Live PTO simply means the power take-off shaft continues to spin even when you push in the clutch, whereas a non live PTO will stop when the clutch is pushed in. If you get a tractor without live PTO, be sure to install an over ride clutch (ORC) on your PTO shaft before even thinking about hooking up a rotary mower.

Hydraulics is a good thing to have. It adds to the versatility of the tractor. Again, live means it will keep operating when you push in the clutch.

My H has neither live hydraulics nor live PTO and I survive just fine. I had to add a 3-point hitch to it as well as a ORC, but that was easy enough.

Gas or diesel is a long running debate. Oklahoma can get pretty cold when a blue norther blows in. Diesels can be hard to start when it gets cold. I prefer working on a carburetor over trying to figure out a fuel injection system. But I do envy the pure grunt torque and better fuel efficiency of a diesel. Each has its benefits and drawbacks.

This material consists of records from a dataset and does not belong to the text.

import Literature.AnabelianGeometry.EtaleTheta.Discharge.Sec5Thm57HK4famEOfProducedShadowHsepPow
import Literature.AnabelianGeometry.EtaleTheta.Discharge.Sec5Thm57HK4famEOfShadowByName

/-!
# [EtTh] §5, Theorem 5.7 — FINAL KNIT v7 at the tower OF THE SETTING: Thm. 5.6 at each member BY NAME (the K4 junction book at the
# level-`M` rigidity data), `γ̄_M` INDUCED by `γ`, separation exponent `2·l` (pp. 324–334 / PDF pp. 98–108)

Mochizuki, *The étale theta function and its Frobenioid-theoretic manifestations*, Publ. RIMS **45** (2009)
[cite: MochizukiEtTh2009, Thm 5.7 p.329–330 (PDF pp.103–104); Thm 5.6 p.328–329 (PDF pp.102–103); Cor 2.19 (iii) p.291 (PDF p.65); Cor 2.18 (i)
p.285–286 (PDF pp.59–60); Def 5.4 p.327 (PDF p.101); Thm 5.10 (ii) p.334 (PDF p.108)].  abc-iut cell, layer L2, node `EtTh:Thm5.7`; seat abc-iut-f-123
(gen 9), abc-iut-L2-lead R1311/R1325/R1359 «THM57-RESIDUAL-(3)» FILE 2, shape «BY-NAME» (R1325: «a displayed model-specific clause (4) traded for
Thm 5.6's OWN input list BY NAME — print's Thm 5.7 proof runs through Thm 5.6»).  PROOF-ONLY (0 definitions, 0 instances, 0 notation, no new named
fact; nothing landed is edited or restated).

WHAT.  abc-iut-L2-d4's leanest (C)-display `…_of_mlf_of_kernel_of_hsepPow_hK4famE′` (p511909) carries per member `(a, b, w)` the binder
`hK4famE′ = {(4) (K4m) at b} ∧ {(3) shadow law of every PRODUCED base shadow}` and the étale shadow `(γ, γ_μ)` as FREE data glued by `hγμχ`, `hγμred`.
`thetaRootPreservedAll_ofThetaSettingYddFamily_final_v7_byName_of_hsepPow` is that display (same `(T, hT)` device,
same binders) with the §5 ↔ §2 dictionary identification `ι` PINNED to the identity (`hιid`; the §5 and §2 data share `Π^tp_X̲̲` on the nose), with (i) `γ_μ` INDUCED by `γ` on
`(l·Δ_Θ) ⊗ ℤ/M` (`hind`, the hypothesis shape of the typed `Cor219_iii`; `hγμχ`/`hγμred` STRUCK — p510157; `hstd` is then a constraint on `γ`
alone at the induced action, abc-iut-L2-d4 note (n2)); (ii) **(4) NO LONGER A BINDER** — PROVED at every member from THE K4 JUNCTION BOOK BY NAME
(abc-iut-w5-d051's head p487842 through p511389) on the §5 datum `𝔉_M` over the LEVEL-`M` RIGIDITY DATA `RD_M := Cu.rigidData (τ.mod M) …`:
per level the v2 subquotient record `P_M` + two pins, the Kummer-determined rigidity family `(ρ_M, hB_M, hKD_M)` (`hB_M` DISPLAYED at the level
stub, R1325), the Δ-transport `aΨ_M`; per member «Thm. 5.6 at the transport» `hT56` = a base shadow `θ′` with T56-L09c, (K4β) at `b` and ITS shadow
law against the ONE tower `γ` (= residual (3) for `θ′`); DISCHARGED INSIDE: the descent of `γ` (p438441 + uniqueness of the induced family), `hH`
(`stabilizer_base_comap_le_PiYdd`), Cor. 2.18 (i) at every level from the ONE `h218i` (`cor218_i_rigidData_iff`), `Facts` along the stub
(`facts_levelStub_of_atLevel`) — all inside FILE 2a `hK4famE'_of_shadow_byName`; (iii) residual (3) for the PRODUCED base shadows kept (`hK4famS` = `hK4famE′` minus (4)).
TOKEN (abc-iut-L2-lead R1325/R1359, pre-drafted): «(C)-display v7: γμ := level-M descent of γ (laws THEOREMS); (4) (K4m)@b DISCHARGED from the K4
junction book at 𝔉_{RD_M} (p487842/p450400-galois) ⟸ Thm 5.6's input list BY NAME; residual displayed = {(3) shadow law of every produced base shadow
vs the ONE tower γ} + Thm 5.6 inputs BY NAME + hB_M; hH, descent DISCHARGED».
HONEST FRAMING: kernel-checked substitutions into landed theorems for data so parametrised (no `TemperedFrobenioid` of an actual curve is constructed in
the tree); the K4-book inputs, `hB_M`, F-0620 / `Prop15iii` / the F-0652 SHAPE are DISPLAYED binders or FACT-policy labels, none asserted inhabited at
a curve (GAP G-w4d042g3-1); [EtTh] is refereed; typed ≠ discharged — PROVED modulo the displayed binders; no side taken on [IUTchIII] Cor. 3.12;
nothing here asserts abc proved or refuted.
-/

noncomputable section

namespace Literature.AnabelianGeometry.EtaleTheta

open CategoryTheory Opposite FrobenioidCyclotomicRigidity Literature.AlgebraicGeometry.Frobenioids Literature.AnabelianGeometry.SemiGraphs
  Literature.AnabelianGeometry.SemiGraphs.GaloisObjects
open Literature.AlgebraicGeometry.Frobenioids.QuasiTemperoid (stabilizerSubgroup)

universe w v v' u u' u₀ v₀ u₁ v₁

namespace ThetaFrobenioidTower

section Setting
/-- **THE LENGTH BUDGET, generic, second axis**: `N + 1 + (m₁+1) + (m₂+1) ≤ 80·K` whenever `N ≤ 21K + 2`, `K ≥ 40`, under `3(2R′+ρ) ≤ n`, `3(2R′+ρ) ≤ sL`,
`8R′ ≤ n`, `W ≤ 42n`, `q ≤ 41sL + 2`, `ρ ≤ P + 1`, `958 ≤ sL` (so `m₁+1 ≤ 126 + 3(N+1)/8`, `m₂+1 ≤ 124 + (N+1) + (m₁+1)`). [this work] -/
theorem KGYRows.kgSchedNY_budget (H : KGYRows n ℓ hs v R' ρ q W) (hSn : 3 * (2 * (R' : ℤ) + ρ) ≤ n) (hS : 3 * (2 * (R' : ℤ) + ρ) ≤ kgSLY n ℓ hs)
    (hR8 : 8 * (R' : ℤ) ≤ n) (hW : (W : ℤ) ≤ 42 * n) (hq : (q : ℤ) ≤ 41 * kgSLY n ℓ hs + 2) (hρP : (ρ : ℤ) ≤ (n * ℓ / shearUnit n hs : ℕ) + 2)
    (hbig : 958 ≤ kgSLY n ℓ hs) {K : ℤ} (hK : 40 ≤ K) (N : ℕ) (hNK : (N : ℤ) ≤ 21 * K + 2) :
    (N : ℤ) + 1 + ((((kgM₁Y n v R' ρ W N : ℕ) : ℤ)) + 1) + ((((kgM₂Y n ℓ hs v R' ρ q W N : ℕ) : ℤ)) + 1) ≤ 80 * K := by
  have f1 := H.kgM₁Y_succ_budget hSn hW hR8 N
  have f2 := H.kgM₂Y_succ_budget hS hρP N
  have hR0 : (0 : ℤ) ≤ R' := by positivity
  have hρ0 : (0 : ℤ) ≤ ρ := by positivity
  have hdS : ((dS n ℓ hs : ℕ) : ℤ) ≤ 2 := by exact_mod_cast dS_le_two n ℓ hs
  have hdS0 : (0 : ℤ) ≤ ((dS n ℓ hs : ℕ) : ℤ) := by positivity
  set a := (((kgM₁Y n v R' ρ W N : ℕ) : ℤ)) + 1 with ha_def
  set b := (((kgM₂Y n ℓ hs v R' ρ q W N : ℕ) : ℤ)) + 1 with hb_def
  set s := kgSLY n ℓ hs with hs_def
  have ha0 : 0 ≤ a := by positivity
  have hb0 : 0 ≤ b := by positivity
  have hN0 : (0 : ℤ) ≤ (N : ℤ) + 1 := by positivity
  -- T = 2q + 2(N+1)R′ + (N+1)dS + 2a(R′+ρ)
  have hT : kgTY n ℓ hs v R' ρ q W N = 2 * (q : ℤ) + 2 * (((N : ℤ) + 1) * R') + ((N : ℤ) + 1) * (dS n ℓ hs : ℕ) + 2 * (a * ((R' : ℤ) + ρ)) := by
    unfold kgTY; ring
  have g1 : 3 * (a * ((R' : ℤ) + ρ)) ≤ a * s := by nlinarith
  have g2 : 6 * (((N : ℤ) + 1) * R') ≤ ((N : ℤ) + 1) * s := by nlinarith
  have g3 : 3 * (((N : ℤ) + 1) * (dS n ℓ hs : ℕ)) ≤ ((N : ℤ) + 1) * s := by nlinarith
  -- 2 s b ≤ 3T + 3 ≤ (247 + 2(N+1) + 2a)·s  (6q + 3 ≤ 246 s + 15 ≤ 247 s, 6(N+1)R′ ≤ (N+1)s, 3(N+1)dS ≤ (N+1)s, 6a(R′+ρ) ≤ 2as)
  have g5 : 2 * s * b ≤ (247 + 2 * ((N : ℤ) + 1) + 2 * a) * s := by rw [hT] at f2; nlinarith
  have g6 : 2 * b ≤ 247 + 2 * ((N : ℤ) + 1) + 2 * a := by
    have : s * (2 * b) ≤ s * (247 + 2 * ((N : ℤ) + 1) + 2 * a) := by nlinarith
    exact le_of_mul_le_mul_left this (by linarith)
  linarith

end BudgetY

end Skelφ

/-! ## §2 At the values of record (`ρ := 0`): the second-axis run length and budget -/

namespace PlanarSkeletonFrm

namespace NegB

open Literature.Probability.Percolation Literature.Probability.LatticeModels SimpleGraph
open SkelConc (Consts)
open Skelφ (shearUnit kgSL kgSLY kgΔY kgNY kgFarY kgTY kgM₁Y kgM₂Y KGYRows)
open Neg

section ValuesY

variable (κ : Consts) {V : Type} [DecidableEq V] [Countable V] {G : SimpleGraph V} [G.LocallyFinite] (Φ : PlanarSkeletonFrm G) (t : V) (p : unitInterval)
  (D : Skelφ.StepI.DataNS V) (g f mk qx Wx : ℕ)

/-- **The second-axis residual floors**: `qx ≤ 40·sL` (rows) and `Wx ≤ 40·n_L` (x′ units). [this work] -/
structure KGResY : Prop where
  /-- `qx ≤ 40·sL` -/
  hqx : (qx : ℤ) ≤ 40 * kgSLY (nL κ Φ t p D g f) (ℓL κ Φ t p D g f) (hL κ Φ t p D g f)
  /-- `Wx ≤ 40·n_L` -/
  hWx : Wx ≤ 40 * nL κ Φ t p D g f

/-- The generic floors at the values, second axis (`ρ := 0`): `3(2R′+0) ≤ n_L`, `3(2R′+0) ≤ sL`, `8R′ ≤ n_L`, `958 ≤ sL`, `0 ≤ P + 2`. [folklore] -/
theorem kgY_floors (hN : EqNumL κ Φ t p D g f) (hg : gFloorKG κ Φ t p D mk ≤ g) :
    3 * (2 * ((kgR κ Φ t p D mk : ℕ) : ℤ) + ((0 : ℕ) : ℤ)) ≤ (nL κ Φ t p D g f : ℤ) ∧
    3 * (2 * ((kgR κ Φ t p D mk : ℕ) : ℤ) + ((0 : ℕ) : ℤ)) ≤ kgSLY (nL κ Φ t p D g f) (ℓL κ Φ t p D g f) (hL κ Φ t p D g f) ∧
    8 * ((kgR κ Φ t p D mk : ℕ) : ℤ) ≤ (nL κ Φ t p D g f : ℤ) ∧
    958 ≤ kgSLY (nL κ Φ t p D g f) (ℓL κ Φ t p D g f) (hL κ Φ t p D g f) ∧
    (((0 : ℕ) : ℤ)) ≤ ((nL κ Φ t p D g f * ℓL κ Φ t p D g f / shearUnit (nL κ Φ t p D g f) (hL κ Φ t p D g f) : ℕ) : ℤ) + 2 := by
  have hnle := hN.n_le
  have hgML : g ≤ ML κ Φ t p D g := (ML_le_ML κ Φ t p D g).2
  have hsL := ML_sub_one_le_kgSL κ Φ t p D g f hN
  have h960 := slack_floor_le_ML κ Φ t p D g
  have h959 : (959 : ℤ) ≤ ML κ Φ t p D g := by
    have : 959 ≤ ML κ Φ t p D g := by omega
    exact_mod_cast this
  unfold gFloorKG at hg
  have hfl : ((8 * KS0.R'0 κ Φ t p D mk + 3 * Mu D + 6 : ℕ) : ℤ) ≤ ML κ Φ t p D g := by exact_mod_cast hg.trans hgML
  push_cast at hfl
  rw [kgSLY_eq_kgSL]
  unfold kgR
  have hM0 : (0 : ℤ) ≤ (Mu D : ℤ) := by positivity
  push_cast
  refine ⟨by linarith, by linarith, by linarith, by linarith, by positivity⟩

/-- **`pitchY ≤ 20·K·(sL + 2)`** (`m ≤ n_L·ℓ_L` by `modulus_vβOf`, and `n_Lℓ_L ≤ (sL + 2)·U − 2`). [this work] -/
theorem pitchY_le (hN : EqNumL κ Φ t p D g f) :
    pitchY κ Φ t p D g f ≤ 20 * (Neg.K κ : ℤ) * (kgSLY (nL κ Φ t p D g f) (ℓL κ Φ t p D g f) (hL κ Φ t p D g f) + 2) := by
  obtain ⟨hn1, -⟩ := one_le_of_eqNumL κ Φ t p D g f hN
  have hm := (Skelφ.NegPrm.modulus_vβOf hn1 (hL κ Φ t p D g f) (ℓL κ Φ t p D g f) (vL κ Φ t p D g f)).2
  have hU : (0 : ℤ) < (shearUnit (nL κ Φ t p D g f) (hL κ Φ t p D g f) : ℕ) := Skelφ.shearUnit_pos hn1 _
  have hK0 : (0 : ℤ) ≤ (Neg.K κ : ℤ) := by positivity
  unfold pitchY
  -- sL = ⌊(nℓ − U + 1)/U⌋ ⇒ nℓ − U + 1 < (sL + 1)·U ⇒ nℓ ≤ (sL + 2)·U − 2
  have hlt := Int.lt_ediv_add_one_mul_self ((nL κ Φ t p D g f : ℤ) * ℓL κ Φ t p D g f - (shearUnit (nL κ Φ t p D g f) (hL κ Φ t p D g f) : ℕ) + 1) hU
  have e : ((nL κ Φ t p D g f : ℤ) * ℓL κ Φ t p D g f - (shearUnit (nL κ Φ t p D g f) (hL κ Φ t p D g f) : ℕ) + 1) /
      (shearUnit (nL κ Φ t p D g f) (hL κ Φ t p D g f) : ℕ) = kgSLY (nL κ Φ t p D g f) (ℓL κ Φ t p D g f) (hL κ Φ t p D g f) := rfl
  rw [e] at hlt
  apply Int.ediv_le_of_le_mul hU
  have : vβL κ Φ t p D g f = Skelφ.NegPrm.vβOf (nL κ Φ t p D g f) (hL κ Φ t p D g f) (ℓL κ Φ t p D g f) (vL κ Φ t p D g f) := rfl
  rw [this]
  nlinarith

Most of Oklahoma is rather flat. But if you're in the Ouachita or Ozark region, or if there are gullies and washes on the property, you may prefer a wide front tractor. Some may argue a narrow front is just as safe in hilly terrain, but speaking from experience, you'll feel safer on a side hill with a wide front.

That's my $.02 on the subject. I'm sure many others will chime in.
 
If you will ever run a baler (or snow blower) you want live or independent pto.

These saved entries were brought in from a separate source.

/-- **Eleven independent vectors** (memo §2b): `μ₁₁, μ₀₀, μ₀₁, μ₁₀, μ₂₃, μ₁₃, μ₀₃, μ₁₂, μ₀₂, v₀,
v₀'`, by the triangular pairing pattern against `ν₀₀, ν₁₁, ν₀₂, ν₁₂, ν₀₃, ν₁₃, ν₂₃, ν₀₁, ν₁₀, v₀', v₀`.
[folklore] -/
theorem linearIndependent_eleven [CharZero K] {κ : Type v} [Fintype κ] [DecidableEq κ]
    (c : κ → K) (N M : Fin 4 → Fin 4 → κ → K) (v₀ v₀' : κ → K) (ρ : K)
    (hNMf : ∀ a b y z : Fin 4, ∑ r, c r * N b y r * M a z r =
      (if (a ≠ b ∧ a ≠ y ∧ a ≠ z ∧ b ≠ y ∧ b ≠ z ∧ y ≠ z) then (1 / 2 : K) else 0) -
      ρ * ((Pi.single a 1 : Fin 4 → K) 0 * (Pi.single y 1 : Fin 4 → K) 1 +
        (Pi.single a 1 : Fin 4 → K) 1 * (Pi.single y 1 : Fin 4 → K) 0) *
      ((Pi.single b 1 : Fin 4 → K) 0 * (Pi.single z 1 : Fin 4 → K) 1 +
        (Pi.single b 1 : Fin 4 → K) 1 * (Pi.single z 1 : Fin 4 → K) 0) *
      ∑ r, c r * v₀ r * v₀' r)
    (hNv0 : ∀ b y : Fin 4, ∑ r, c r * N b y r * v₀ r = 0)
    (hNv0' : ∀ b y : Fin 4, ∑ r, c r * N b y r * v₀' r = 0)
    (hv0M : ∀ a z : Fin 4, ∑ r, c r * v₀ r * M a z r = 0)
    (hv0'M : ∀ a z : Fin 4, ∑ r, c r * v₀' r * M a z r = 0)
    (hv0v0 : ∑ r, c r * v₀ r * v₀ r = 0) (hv0'v0' : ∑ r, c r * v₀' r * v₀' r = 0)
    (hρ : ρ ≠ 0) (hlam : ∑ r, c r * v₀ r * v₀' r ≠ 0) :
    LinearIndependent K (![M 1 1, M 0 0, M 0 1, M 1 0, M 2 3, M 1 3, M 0 3, M 1 2, M 0 2, v₀, v₀'] : Fin 11 → κ → K) := by
  classical
  have hv0'v0 : ∑ r, c r * v₀' r * v₀ r = ∑ r, c r * v₀ r * v₀' r := wdot_comm _ _ _
  rw [Fintype.linearIndependent_iff]
  intro g hg
  have key : ∀ τ : κ → K, ∑ j, g j * ∑ r, c r * τ r * (![M 1 1, M 0 0, M 0 1, M 1 0, M 2 3, M 1 3, M 0 3, M 1 2, M 0 2, v₀, v₀'] : Fin 11 → κ → K) j r = 0 := by
    intro τ
    have e : ∑ j, g j * ∑ r, c r * τ r * (![M 1 1, M 0 0, M 0 1, M 1 0, M 2 3, M 1 3, M 0 3, M 1 2, M 0 2, v₀, v₀'] : Fin 11 → κ → K) j r =
        ∑ r, c r * τ r * (∑ j, g j • (![M 1 1, M 0 0, M 0 1, M 1 0, M 2 3, M 1 3, M 0 3, M 1 2, M 0 2, v₀, v₀'] : Fin 11 → κ → K) j) r := by
      simp only [Finset.sum_apply, Pi.smul_apply, smul_eq_mul, Finset.mul_sum]
      rw [Finset.sum_comm]
      exact Finset.sum_congr rfl fun r _ => Finset.sum_congr rfl fun j _ => by ring
    rw [e, hg]
    simp
  have T0 := key (N 0 0)
  have T1 := key (N 1 1)
  have T2 := key (N 0 2)
  have T3 := key (N 1 2)
  have T4 := key (N 0 3)
  have T5 := key (N 1 3)
  have T6 := key (N 2 3)
  have T7 := key (N 0 1)
  have T8 := key (N 1 0)
  have T9 := key v₀'
  have T10 := key v₀
  simp [Fin.sum_univ_succ, Matrix.cons_val_zero, Matrix.cons_val_succ, hNMf, hNv0, hNv0',
    hv0M, hv0'M, hv0v0, hv0'v0', hv0'v0] at T0 T1 T2 T3 T4 T5 T6 T7 T8 T9 T10
  have g0 : g 0 = 0 := by
    rcases T0 with h | h | h
    exacts [h, absurd h hρ, absurd h hlam]
  have g1 : g 1 = 0 := by
    rcases T1 with h | h | h
    exacts [h, absurd h hρ, absurd h hlam]
  have g9 : g 9 = 0 := T9.resolve_right hlam
  have g10 : g 10 = 0 := T10.resolve_right hlam
  have hρ' : ρ * ∑ r, c r * v₀ r * v₀' r ≠ 0 := mul_ne_zero hρ hlam
  have e23 : g 2 = g 3 := by
    have h : (g 3 - g 2) * (ρ * ∑ r, c r * v₀ r * v₀' r) = 0 := by
      linear_combination T7 - T8
    exact (sub_eq_zero.1 ((mul_eq_zero.1 h).resolve_right hρ')).symm
  have g2 : g 2 = 0 := by
    rw [← e23] at T6
    have h : g 2 * ((2 : K)⁻¹ * 2) = 0 := by linear_combination T6
    simpa using h
  have g3 : g 3 = 0 := e23 ▸ g2
  have g4 : g 4 = 0 := by
    rw [g2] at T7
    simpa using T7
  intro i
  fin_cases i <;> assumption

Live hydraulics is really really nice.

Mowing 90 acres of old pasture is actually a pretty big job.

I'd want a bigger tractor, somewhere in the mid 1950s they started adding the features you want.

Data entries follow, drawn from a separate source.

import Literature.AnabelianGeometry.EtaleTheta.Discharge.Sec5OfBiKummerDataKummer
import Literature.AnabelianGeometry.EtaleTheta.FrobenioidCyclotomicRigidity
import Literature.AlgebraicGeometry.Frobenioids.ModelFrobenioidAutAction
import HarnessLib

/-!
# [EtTh] Prop. 5.5 leaf P55-L06c (`hcup`) at the assembled §5 data ⟺ Galois-equivariance of the bi-Kummer cocycle of the root (pp. 317, 327–328, 331 / PDF pp. 91, 101–102, 105)

Mochizuki, *The étale theta function and its Frobenioid-theoretic manifestations*, Publ. RIMS **45** (2009)
[cite: MochizukiEtTh2009, Prop 5.5 proof p.327–328 (PDF pp.101–102); Prop 4.3 (iii) p.317 (PDF p.91); §5 p.331 (PDF p.105)].
abc-iut cell, layer L2, sub-DAG `plan/L2/SUBDAG-EtTh-Thm56.md`, leaf **P55-L06c (`hcup`)** (seat abc-iut-L6-t23 g4, row (R5) of
abc-iut-L2-lead).  PROOF-ONLY over abc-iut-L2-t4's `FrobenioidThetaOfBiKummerData` / `Discharge/Sec5OfBiKummerDataKummer` (the §5 data
`ofBiKummerData …` assembled from abc-iut-L2-t3's §4 setting), `FrobenioidCyclotomicRigidity` (`ThetaSubquotientProj`) and abc-iut-L1's
`ModelFrobenioidAutAction` ([FrdI] Thm. 5.2 (i)).  No definition, no new named fact.

WHAT.  The structural binder `hcup` of abc-iut-w4-d008's `Thm56Sub.cyclotomicRigidity_of_laws` (`Discharge/Sec5Prop55OfLaws`), carried
VERBATIM at the data by abc-iut-w5-d020's `cyclotomicRigidity_ofBiKummerData_of_laws`: for `g ∈ Aut_D(B_N^bs)` and `h ∈ H_{B_N}` over
`(l·Δ_Θ)_{B_N}` (`h ∈ P.pre`), `g h g⁻¹ ∈ H_{B_N}` and `s^⊔-gp_N(g h g⁻¹) = s^⊓-gp_N(g) · s^⊔-gp_N(h) · s^⊓-gp_N(g)⁻¹`.
(A, generic) The membership clause is free (`HB_normal`); the equation is conjugation-equivariance of the bi-Kummer difference
`d(h) = s^⊓-gp_N(h) · s^⊔-gp_N(h)⁻¹` of Prop. 4.3 (iii) (`sgpCup_conj_eq_iff`, group algebra).  (B, [FrdI] Thm. 5.2, namespace
`ModelFrobenioid`) Conjugation by `Aut_C(X)` on `O^×(X)` is Galois pull-back of unit functions, `u_{e w e⁻¹} = Base(e⁻¹)^* u_w`
(`unit_conj_hom_of_mem_units`, from abc-iut-L1's `unit_conj'`); elements of `O^×(X)` are equal iff their unit functions are (`Φ` integral).
(C, at `ofBiKummerData`; inputs `hσ` — [FrdI] Prop. 5.6 section property of `s^trv_N` — and the [FrdI] Thm. 5.2 (ii) dictionary law `hfrac`
of `toB`, abc-iut-L2-t4's binders) With `x ∈ B(A_N^bs)` the rational function of the `N`-th root `f_N = s^⊓_N · (s^⊔_N)⁻¹` (`toB R.AN R.root`)
and `γ ↦ γ^*` the pull-back action of `Aut_D(A_N^bs)` (the setting's `S.galoisSurj` at the Galois object `A_N^bs`): the unit function of
`d(ρ y)`, `y ∈ Π^tp_Ÿ̲`, read on `A_N^bs` along `(s^⊓_N)^bs`, is `x / (g⁻¹)^* x`, `g = ρ_{A_N}(ιX y)` (`pull_unit_biKummerDifference_mul`, from
abc-iut-L2-t4's Kummer-cocycle identity `pull_unit_sgpCap_mul_root`); whence **`sgpCup_conj_eq_iff_pull_root`** (pointwise) and
**`hcup_iff_pull_root_mul`**: `hcup(P)` ⟺ (KR) for all `y₀ ∈ Π^tp_X̲` and `y ∈ Π^tp_Ÿ̲` with `ρ(y)` over `(l·Δ_Θ)`,
`g^*(g₀^* x) · x = g^* x · g₀^* x` — the Kummer cocycle `c(γ) = γ^* x / x` of the root is multiplicative at `(g₀, g)`, i.e. `g` FIXES
`c(g₀)`, i.e. (left action `γ ⋆ z = (γ⁻¹)^* z`, `κ(γ) = γ ⋆ x / x`) `κ(g₀ g g₀⁻¹) = g₀ ⋆ κ(g)`: the Galois-equivariance over `l·Δ_Θ` of the
étale-theta bi-Kummer cocycle, which print takes from "the detailed description of the 'étale theta class' in Proposition 1.3 …
manifestly 'functorial'" (Prop. 5.5 proof, p.327–328 (PDF pp.101–102)).  Both directions are proved, so the leaf moves one level down
without loss; consumers replace `hcup` by `(hcup_iff_pull_root_mul … P).mpr hKR` (kernel-probed against `cyclotomicRigidity_ofBiKummerData_of_laws`).

WHY `hcup` IS NOT A THEOREM OUTRIGHT (honest): at `ofBiKummerData` the subquotient datum `P : ThetaSubquotientProj` and the stub
`(l·Δ_Θ)_{(−)} = Q` are FREE binders and `S.galoisSurj` is an abstract surjection, so `hcup` — which pins the agreement of the action of
`Π^tp_X̲` on `(l·Δ_Θ) ⊗ ℤ/N` by conjugation with its action on `μ_N(B_N)` through `s^⊓-gp_N` — is not derivable there as typed; (KR) is the
one condition on `(S.galoisSurj, R)` it amounts to, dischargeable only where the Galois action on `B(A_N^bs)` and the theta subquotient are
genuine ([EtTh] Prop. 1.3, `η̈^Θ|_{l·Δ_Θ}`; GAP-LEDGER row G-L6t23-3).  HONEST FRAMING: kernel-checked equivalences between typed statements
about the assembled data; nothing of [EtTh] is asserted unconditionally; typed ≠ proved; no side is taken on [IUTchIII] Cor. 3.12.
-/



noncomputable section

namespace Literature.AlgebraicGeometry.Frobenioids

namespace ModelFrobenioid

open CategoryTheory Opposite

universe w v u

variable {D : Type u} [Category.{v} D] {Φ B : Dᵒᵖ ⥤ CommMonCat.{w}} {DivB : B ⟶ monoidGp Φ}
  {X : ModelFrobenioid Φ B DivB}

/-- In the group `Aut_C(X)`: `(e · w · e⁻¹).hom = e⁻¹ ≫ w ≫ e` (diagrammatic). [folklore] -/
private theorem conj_hom_eq (e w : Aut X) : (e * w * e⁻¹).hom = e.inv ≫ w.hom ≫ e.hom := by
  rw [Aut.Aut_mul_def, Aut.Aut_mul_def, Aut.Aut_inv_def, Iso.trans_hom, Iso.trans_hom, Iso.symm_hom]

/-- `O^×(X)` is stable under conjugation by `Aut_C(X)` (`Base`, `deg_Fr` of the conjugate; [FrdI] Thm. 5.2 (i)).
[cite: MochizukiFrdI2008, Thm. 5.2 (i) p.100] -/
theorem conj_mem_units (e : Aut X) {w : Aut X} (hw : w ∈ units X) : e * w * e⁻¹ ∈ units X := by
  refine ⟨?_, ?_⟩
  · rw [conj_hom_eq]; exact baseMap_conj' e hw.1
  · rw [conj_hom_eq]; exact degFr_conj' e hw.2

/-- **Conjugation by `Aut_C(X)` on `O^×(X)` is Galois pull-back of unit functions**: `u_{e w e⁻¹} = Base(e⁻¹)^* u_w`
([FrdI] Thm. 5.2 (i), the twist `u_e` cancels — `unit_conj'`).  [cite: MochizukiFrdI2008, Thm. 5.2 (i) p.100] -/
theorem unit_conj_hom_of_mem_units (e : Aut X) {w : Aut X} (hw : w ∈ units X) :
    unit (e * w * e⁻¹).hom = pull B (baseMap e.inv) (unit w.hom) := by
  rw [conj_hom_eq]
  exact unit_conj' e hw.1 hw.2

/-- Elements of `O^×(X)` are equal iff their unit functions `u_(−) ∈ B(A_D)` are (`Φ(A_D)` integral: "the natural
inclusion `O^×(A) ↪ O^×(A^birat)`").  [cite: MochizukiFrdI2008, Thm. 5.2 (ii) p.101] -/
theorem eq_iff_unit_eq_of_mem_units (hΦ : IsIntegral (Φ.obj (op X.base))) {w w' : Aut X} (hw : w ∈ units X)
    (hw' : w' ∈ units X) : w = w' ↔ unit w.hom = unit w'.hom := by
  refine ⟨fun e => e ▸ rfl, fun e => ?_⟩
  have key : unitsToRatFn X ⟨w, hw⟩ = unitsToRatFn X ⟨w', hw'⟩ := Units.ext e
  exact congrArg Subtype.val (unitsToRatFn_injective hΦ key)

The budget is pretty low, I understand, but that is low.

Paul
 
Other thing you might check on is the closest dealers. You"ll really appreciate only having to drive a short distance or just drive to town for parts, filters, gaskets, advice. Dealer will also appreciate it.
 
I'm tempted to tell you to absolutely buy a tractor with 3 point hitch.
3 point just makes a tractor so much more versatile with all the impliments you can put on them.
But from the things you describe doing with it a good old Farmall H or M, Allis Chalmers WD, John Deere 2 cylinder like a 50 or one of the Cases from the mid 50s onward (I don't know those Case model numbers so well) would "get er done"
A lot of guys will probably weigh in here and they are gonna tell you you GOTS to have live PTO.
LPTO is nice but not neccessary if you aren't baling hay. Same with power steering - nice but not neccessary.
I know and the like Fords and will suggest you buy one of those.
Yes the 8Ns are fun, nimble, small tractors and they do have 3 point but the hydraulics on them are too antiquated.
I strongly suggest you skip those entirely.
Skip the 6000 too even though they are cheap.
6000 was Ford's red headed step child.
I'm not sure what your horsepower requirements are going to be. 105 acres is a lot for any one tractor - even just mowing it.
Then again, on a $3000 budget...
Look for a 600, 800, 2000, 3000, 4000 Ford.
Gas or diesel does not matter if you aren't going to be running it 500 hours a year.
You say you are a fair mechanic. That will save you a lot of dough. Because any $3000 tractor is going to need some work. If not right away then for sure somewhere down the road.
Whatever you do Do Not get caught up in the restoration craze.
Fix the leaks or whatever else it needs, change fluids, do the required maintenance, make it run good.
Then if you decide it is not enough tractor you can sell it for what you paid for it and upgrade to a bigger, better one.
But don't do what I've seen so many guys do which is to buy a $1500 tractor and dump another $3-$4000 into it on a "restoration".
And when they are done it is worth maybe $2500. Don't get caught up in that.
Whatever brand you buy it's going to need tires.
But keep in mind that tires are Very expensive.
It's easy to spend a Grand on rubber.
And don't get fooled by pretty paint. A rattle can restoration has fooled many a new guy.
In fact older paint will tell you much more about what is leaking, what needs repaired and what has been repaired.
Guys here may disagree with much of what I say but few will disagree that on a $3000 tractor good rubber trumps good paint.
You don't say where in OK you are moving.
Here are a couple of Fords from OK City craigslist you might consider.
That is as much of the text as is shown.